Stewie: I think it's called... Crazy Stairs...

  • In "The Doof Side of the Moon" of Phineas and Ferb, the same coaster goes through such a room on four different tracks at the same time, as Phineas explains that it's 'the M.C. Escher Floor!'
    • Even earlier, in "Gaming the System", they made a section of their video game based on Relativity.
  • A version appears in Jackie Chan Adventures, in the Lotus Temple.
  • In the second episode of Drawn Together, Toots convinces Clara she's pregnant after her Les Yay kiss with Foxxy, just so she can push her down a flight of stairs for laughs. When Clara "still smells pregnant," they next try the "MC Escher room," where Clara falls down the iconic set of circling stairs for like three minutes to kill her non-existent baby. Yes, it was that kind of show.

To other works

Film

  • Inception has two sets of Ascending and Descending (and hence Penrose stairs)-inspired stairs: Arthur shows a fairly large one to Ariadne during her training and later makes good with an ass-kicking use of a second one in the second dream level's hotel.
  • Escher's work Eye is seen in Donnie Darko, on Donnie's wall as a poster.

Short Film

  • The animated short Hallucii features Penrose stairs in an urban environment.

Literature

  • In the Discworld novel Moving Pictures, the layout of the Library of Unseen University is described as "a topographical nightmare, [...] that would make M. C. Escher go for a good lie down, or possibly sideways." In Guards! Guards!, old-fashioned bookshops are said to be looking like "as though they were designed by M.C. Escher on a bad day".
  • Godel Escher Bach includes (along with many other references to Escher, as one might infer from the title) a dialogue in which the characters find themselves inside "Convex and Concave" and "Reptiles".

Live-Action TV

Music

Video Games

  • Dante's Inferno has a room evocative of "Other World".
  • The Legend of Zelda: Twilight Princess features the Oocca, which resemble the human-bird... things in Another World.
  • In Adventure Quest Worlds, the town of Mobius is the victim of the First Lord of Chaos: Escherion.
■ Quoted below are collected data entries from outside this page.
/-- **«The additional terms vanish because of the delta-functions»**: on the hyperplane
`{A : Q_kA = B, R∂*A = 0}` the (1.68) exponent IS the (1.47) exponent, for every `a`.
[cite: Balaban1984PropagatorsI, p.29 (text after (1.68))] -/
theorem E168_eq_cEnergy_of_mem_Fib (a : ℝ) {B : Tor M × Fin d → ℂ} {A : Tor (fine n M) × Fin d → ℂ}
    (hA : A ∈ Fib n M B) : E168 n M a B A = cEnergy n M A := by
  have hR : RdivS n M A = 0 := hA.2
  have hQ : B - QvOp n M *ᵥ A = 0 := by rw [hA.1, sub_self]
  rw [E168, hR, hQ]
  simp

/-- in particular at `A = H_kB`. [cite: Balaban1984PropagatorsI, p.29 (text)] -/
theorem E168_HkOp (a : ℝ) (B : Tor M × Fin d → ℂ) :
    E168 n M a B (HkOp n M *ᵥ B) = cEnergy n M (HkOp n M *ᵥ B) :=
  E168_eq_cEnergy_of_mem_Fib n M a (HkOp_mem_Fib n M B)

/-- after the translation `A = A′ + H_kB`, `A′ ∈ {Q_kA′ = 0, R∂*A′ = 0}`: the (1.68) exponent splits as
`cEnergy A′ + cEnergy (H_kB)` (§1 `cEnergy_transl`). [cite: Balaban1984PropagatorsI, p.29 (text)] -/
theorem E168_transl (a : ℝ) (B : Tor M × Fin d → ℂ) (A' : Tor (fine n M) × Fin d → ℂ)
    (hA' : A' ∈ Fib n M 0) :
    E168 n M a B (A' + HkOp n M *ᵥ B) = cEnergy n M A' + cEnergy n M (HkOp n M *ᵥ B) := by
  rw [E168_eq_cEnergy_of_mem_Fib n M a ((add_HkOp_mem_Fib_iff n M B A').2 hA'),
    cEnergy_transl n M B A' hA'.1]

/-- **(1.68) = (1.47) as typed integrals**: for a parametrisation `ι` INTO the gauge-fixed subspace
`{Q_kA′ = 0, R∂*A′ = 0}` (the printed δ-measure, §3) the (1.68) integrand and the (1.47) integrand agree
pointwise, hence the integrals agree — for every measure `μ`, every `a`, every `c`.
[cite: Balaban1984PropagatorsI, (1.68) p.29 «The integral (1.47) can be written in the following way»] -/
theorem int168_eq_int147 {W : Type*} [MeasurableSpace W] (μ : Measure W)
    (ι : W → (Tor (fine n M) × Fin d → ℂ)) (hι0 : ∀ w, ι w ∈ Fib n M 0) (c a : ℝ)
    (B : Tor M × Fin d → ℂ) :
    ∫ w, Real.exp (-(c * E168 n M a B (ι w + HkOp n M *ᵥ B))) ∂μ = int147 n M ι μ c B := by
  have h : ∀ w, E168 n M a B (ι w + HkOp n M *ᵥ B) = cEnergy n M (ι w + HkOp n M *ᵥ B) := fun w =>
    E168_eq_cEnergy_of_mem_Fib n M a ((add_HkOp_mem_Fib_iff n M B (ι w)).2 (hι0 w))
  simp_rw [h, int147_apply]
The entire quest chain to confront him is filled with M.C. Escher references, fitting of a Lord of Chaos.
  • In Chrono Cross, a sojourn through a place that appears to be outside reality, or something, features a tower with an endless staircase like that in Ascending and Descending.

Web Original

  • The SCP Foundation references the Penrose staircase of Ascending And Descending when a living drawing is asked to walk it. She thinks it's neat, and asks why more stairways aren't like this.
  • In the Furcadia contest dream "Puzzle Mansion", the stairway works like this.
  • Rock, Paper, Cynic advertises Penrose Picture Frame.

Now you can display all of your M. C. Escher lithographs the way they were meant to be seen!